You have been given $100,000 to use for shadow trading on the stock market.

For the next 90 days, you are to maintain a trading diary. The diary must record the details of every trade, including a summary of the rationale for making the trade. If you sell one stock to purchase another then your diary must contain two entries, as these are two distinct investment decisions.

Largest portfolio at market close on the final day wins the competition.

A murmur of excitement rippled through the class. We were a competitive bunch for the most part. This assignment provided an opportunity to show to our classmates whether we were really as smart as we thought we were.

Limping around the classroom, the teacher leaned heavily on a crutch as he handed out copies of the local newspaper. His teenage daughter had accidentally run him over during her first driving lesson. Leaving him with a life long reminder that learning by doing can make education a dangerous gig!

The teacher asked us to open at the finance section of the newspaper, then spent a few minutes teaching the class how to decipher the stock market price tables. Price. Volume. PE Ratio. Dividend Yield. Net Tangible Assets per share.

Flicking through the paper, I noticed that the news was at the front, while finance and sports were at the back. I asked the teacher why the share prices were reported so close to the sports scores?

He chuckled, “Sportspeople keep score using goals or runs. Share prices are how investors figure out who is winning in the game of business. Net worth is how adults keep score in the game of life”.

For the remainder of the lesson, most of the kids parsed through the stock market listings in search of inspiration. Just as many adults do, they chose their investments based upon a dubious combination of hope, intuition, and marketing.

The redheaded girl seated next to me had ignored her newspaper, choosing instead to catch up on some English homework.
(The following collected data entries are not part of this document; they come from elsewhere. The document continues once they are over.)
/-- **The crux from the erratum currency plus its residual part.** `OpenInputIMC` follows from the
11 + 5 named facts, H2 and H3 at every pair, and the crux's own statement OFF `R1Population ∩ Locus`
(the pairs the erratum road does not reach: every `E[p]`-ramified multiplicative `q ≠ p` split, or no
second ramified multiplicative prime, or `q = 2` only, or `E(ℚ_p)[p] ≠ 0`, or `p ∣ ∏c`, or no (ram)
prime at all). The shape of the planner's split of item 19061. CONDITIONAL; nothing booked.
[cite: Castella2018Erratum, Thm. 1.1, (2.4), Thm. A′ (pp. 1, 4)] [cite: Miller2011LMS, Def. 1.1] -/
theorem openInputIMC_of_coreFrames_of_rest
    (hGZ86 : GrossZagier1986_thm_I_7_3) (hGZK : rank_eq_analyticRank_of_analyticRank_le_one)
    (hSk : Skinner2016.thmC_padicValRat_bsd_rank_zero) (hnf : exists_isNewformOf)
    (hCST : CaiShuTian2014.thm11_trivialChar)
    (hFH : friedbergHoffstein_exists_twist_ne_zero_ramifiedAt)
    (hMaz : mazur_not_dvd_maninConstant_of_odd)
    (hGZ : ∀ (N : ℕ) [NeZero N] (W : WeierstrassCurve ℚ) (K : Type) [Field K] [NumberField K],
      gross_zagier N W K)
    (hKo : ∀ (N : ℕ) [NeZero N] (W : WeierstrassCurve ℚ) (K : Type) [Field K] [NumberField K],
      kolyvagin N W K)
    (hB : ∀ (N : ℕ) [NeZero N] (W : WeierstrassCurve ℚ) (K : Type) [Field K] [NumberField K],
      Kolyvagin1990_padicValNat_card_sha_le N W K)
    (hHL : HoffsteinLuo1997_exists_twist_L_one_ne_zero)
    (hPTs : ∀ (K : Type) [Field K] [NumberField K], poitouTate_sum_localTatePairing_eq_zero K)
    (hPT : ∀ (K : Type) [Field K] [NumberField K], poitouTate_selmerStructure_duality K)
    (hPT2 : ∀ (K : Type) [Field K] [NumberField K], poitouTate_sha_tateDual K)
    (hEP : ∀ (K : Type) [Field K] [NumberField K] (v : HeightOneSpectrum (𝓞 K)),
      localEulerPoincareCharacteristic (v.adicCompletion K))
    (hcd : fieldCdLE_two_of_numberField)
    (h2 : ∀ (W : WeierstrassCurve ℚ) [W.IsElliptic] [W.IsGloballyMinimal] (p : ℕ) [Fact p.Prime],
      R1.BDPValueCoreFrameOnTree W p)
    (h3 : ∀ (W : WeierstrassCurve ℚ) [W.IsElliptic] [W.IsGloballyMinimal] (p : ℕ) [Fact p.Prime],
      P2.IMCDivIntCoreFrameAtErratumData W p)
    (hrest : ∀ (W : WeierstrassCurve ℚ) [W.IsElliptic] [W.IsGloballyMinimal] (p : ℕ) [Fact p.Prime],
      ¬ (R1Population W p ∧ ¬ p ∣ W.tamagawaProduct) → P2OpenInputOnTreeAt W p) :
    ErratumRoadFive.OpenInputIMC :=
  openInputIMC_of_r1Locus_of_rest
    (openInputIMC_r1Locus_of_coreFrames hGZ86 hGZK hSk hnf hCST hFH hMaz hGZ hKo hB hHL hPTs hPT hPT2
      hEP hcd h2 h3) hrest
The teacher limped over to enquire whether she needed any help?

Not at all. You said the winner will have the highest portfolio balance on the last day of the competition. These suckers are gambling. Betting on things they don’t understand and hoping to get lucky.

Some may.

Most won’t.

I’m betting that if I don’t invest, after 90 days my $100,000 balance will place me near the top of the competition.

The teacher thought it over. Nodded. Told the redhead to write up her approach in her trading diary.

Shadow trading

For the next month, most students frantically shadow traded. Jumping in and out of positions like sugared-up toddlers bouncing on a trampoline. Reacting to whatever news, distraction, or whim happened to capture their attention.

Some followed the news.

Others attempted to anticipate what the herd would do. Then trade against them.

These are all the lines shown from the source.